I will explain the hole story for better understanding - even if that is not necessary.

last saturday our server was not reachable anymore. i logged in into the VMware vSphere-Client and tried to connect to the virtual host of our server. there was a bluescreen.  first i started to reboot the virtual machine and it tried to start but the explorer didn't start correctly: no taskbar, only a command-window, i think it was the one i put someday in the autostart. i waited, but nothing changed - it didn't react on STRG+ALT+DEL. i tried to reboot the VM a second time. now i got the error-message, that the Virtual HDD-File could not be accessed. This Virtual HDD-File contains our hole business-data, which was mapped to drive E:\ in the VM. The System itself was located on a RAID1 and is still working without a problem. After the Problem with the Access of the Vritual-HDD i restarted the ESXI. The HP ProLiant RAID-Controller told me, there is a problem with the RAID5 (which contains the corrupted virtual HDD), and gave me the option to choose between F1 (continue) and F2 (enable and continue, can cause data loss). i tried with F1. the complete RAID5 was not available in ESXI. I rebooted again and choose F2 (maybe i mix something up here and it was F1 and F2 at the first boot...). now the RAID5 was listed in VMware vSphere-Client again. I tried again to start the Virtual Machine, but still the same error. Then i tried to download the Virtual HDD (vmdk) to a local usb-drive of the vsphere-client-machine for backup. After 3,1GB it stopped with an E/A-Error. I tried this again, same problem. At the next reboot the RAID-Controller told me, that he has found previewosly interrupted repair-process and if i want to continue - i said yes. i continued the boot-process and tried to download the VMDK-file again, and it did stop exactly at the same point after 3,1GB. Now i logged in via SSH and did a dd of the corrupted RAID5 to another RAID5 on the same machine wiht skipping errors. some hours later it told me that it has copied everything expect one block.

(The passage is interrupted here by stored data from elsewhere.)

import Literature.Analysis.FluidPDE.KatoLocalL3Exists
import HarnessLib

/-!
# Kato's local existence theorem in `L³(ℝ³)`: discharge of `kato_local`

Analysis/FluidPDE proof file. The named fact `Literature.Analysis.FluidPDE.kato_local`
(`MildSolutions.lean`; Kato, *Math. Z.* 187 (1984), Thm. 1, the case `m = 3`: for `ν > 0` and a
weakly divergence-free `u₀ ∈ L³(ℝ³)` there are `T > 0` and a mild solution `u ∈ C([0,T); L³)` of
the unforced Navier–Stokes equations with `u(0) = u₀`, measurable on `(0,T) × ℝ³`) is **proved**
here from two results already in the tree:

* `kato_local_L3_holds` (`KatoLocalL3Exists.lean`): Kato's theorem in its weighted form — a mild
  solution in `C([0,T₀); L³)` with `‖u(t)‖_∞ ≤ C t^{-1/2}` exists on every window `(0, T₀)` on
  which the free evolution is small, `t^{1/4} ‖e^{νtΔ} u₀‖₆ ≤ δ₀ ν^{3/4}` (Kato 1984, Thm. 1;
  Lemarié-Rieusset 2016, Thm. 7.5, proof PDF pp. 155–158);
* `exists_uniform_small_free_evolution` (`MildL3Smooth.lean`): for a family continuous in `L³`
  on a set containing a compact `K`, such a window exists uniformly in `s ∈ K` — applied to the
  constant family `s ↦ u₀` on `K = {0}` this is the classical remark that
  `t^{1/4} ‖e^{νtΔ} u₀‖₆ → 0` as `t → 0⁺` for `u₀ ∈ L³` (density of `L³ ∩ L⁶` and the
  `L³ → L⁶` smoothing estimate).

Dropping the weighted `L^∞` bound from the conclusion of `kato_local_L3` gives `kato_local`
verbatim. Nothing is restated; `kato_local` stays a `def` and its users are fed `kato_local_holds`.

## References

* T. Kato, *Strong `Lᵖ`-solutions of the Navier–Stokes equation in `ℝᵐ`, with applications to
  weak solutions*, Math. Z. 187 (1984), 471–480, Thm. 1. [Kato1984]
* P. G. Lemarié-Rieusset, *The Navier–Stokes Problem in the 21st Century*, CRC Press (2016),
  doi:10.1201/b19556, Thm. 7.5 and its proof (PDF pp. 155–158). [LemarieRieusset2016]
-/

noncomputable section

open MeasureTheory Set Function Filter
open _root_.Topology
open scoped ENNReal NNReal

namespace Literature.Analysis.FluidPDE

/-- A family constant in time, `t ↦ u₀` with `u₀ ∈ Lᵖ`, is continuous in `Lᵖ` on every set of
times (all increments vanish identically). [folklore] -/
theorem continuousInLpOn_const_of_memLp {p : ℝ≥0∞} {u₀ : EuclideanSpace ℝ (Fin 3) → EuclideanSpace ℝ (Fin 3)} (hu₀ : MemLp u₀ p volume)
    (S : Set ℝ) : ContinuousInLpOn S p (fun _ : ℝ => u₀) := by
  refine ⟨fun _ _ => hu₀, fun t₀ _ => ?_⟩
  simp only [sub_self, eLpNorm_zero]
  exact tendsto_const_nhds

/-- **Kato's local existence theorem in `L³(ℝ³)`, proved** (discharge of the named fact
`kato_local`; Kato 1984, Thm. 1, case `m = 3`): for `ν > 0` and a weakly divergence-free
`u₀ ∈ L³(ℝ³)`, the free evolution satisfies `t^{1/4} ‖e^{νtΔ} u₀‖₆ ≤ δ₀ ν^{3/4}` on some window
`(0, T₀)` (`exists_uniform_small_free_evolution` for the constant family `s ↦ u₀` on `K = {0}`),
on which Kato's weighted theorem `kato_local_L3_holds` produces the mild solution
`u ∈ C([0,T₀); L³)` with `u(0) = u₀`, measurable on `(0,T₀) × ℝ³`; the weighted `L^∞` bound is
discarded. [cite: Kato1984, Thm. 1] -/
theorem kato_local_holds : kato_local := by
  intro ν hν u₀ hu₀ hdiv
  obtain ⟨δ₀, hδ₀, hK⟩ := kato_local_L3_holds
  have hη : 0 < δ₀ * ν ^ (3 / 4 : ℝ) := by positivity
  obtain ⟨T₀, hT₀, hsmall⟩ := exists_uniform_small_free_evolution hν
    (isCompact_singleton (x := (0 : ℝ))) (singleton_subset_iff.2 (mem_singleton (0 : ℝ)))
    (continuousInLpOn_const_of_memLp hu₀ {(0 : ℝ)}) hη
  obtain ⟨u, hu, huc, hu0, hum, -⟩ :=
    hK hν hT₀ hu₀ hdiv fun t ht => hsmall 0 (mem_singleton (0 : ℝ)) t ht
  exact ⟨T₀, hT₀, u, hu, huc, hu0, hum⟩

end Literature.Analysis.FluidPDE

end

after this has been finised i rebooted and in the vSphere-Client the Name of the corrupted RAID5 appeared as second disk, while the first disk was completely unavailable as it was before - i'm not sure if i did press F1 at boot-time and this is the reason for this. anyway, now i'm working with this DD-Copy on the second RAID5. I could apply the Virtual-HDD on this RAID5 to the VM and boot again. unfortunately windows wanted to initialize the disk. i aborted the initalizing and started the newest testdisk version to figure out if there is a anywhere a functional partition-table. After a deeper search (finished this day in the morning after some selfmade interrupts in the last two days...) it has found some entries which contains the correct Partition-Name called "Daten" - this is german for data, but at the end of the deeper search it told me that it cannot restore this partition because the disk seems too small. the end-cylinder of the partition which has been found by testdisk is bigger than the last cylinder of the disk - if the data which testdisk displays is correct. so i added a partition manually with the start-values of the automatically founded partition and set the end-values to the last values of the disk. i did press P to display files of this partition and was very happy to see the content of our E:\ - i started to recover some small files for testing and then i was wondering about the date. all data which is displayed in testdisk has date-stamps from at least may 2012. some folders are missing completely. the folder which i recoverd for testing is called "remoteaccess" and contains some RDP-Connections and so on. testdisk shows me only old data, also data which has been deleted already. this old data can be restored and the data is usable also, but i want to have the new data-state.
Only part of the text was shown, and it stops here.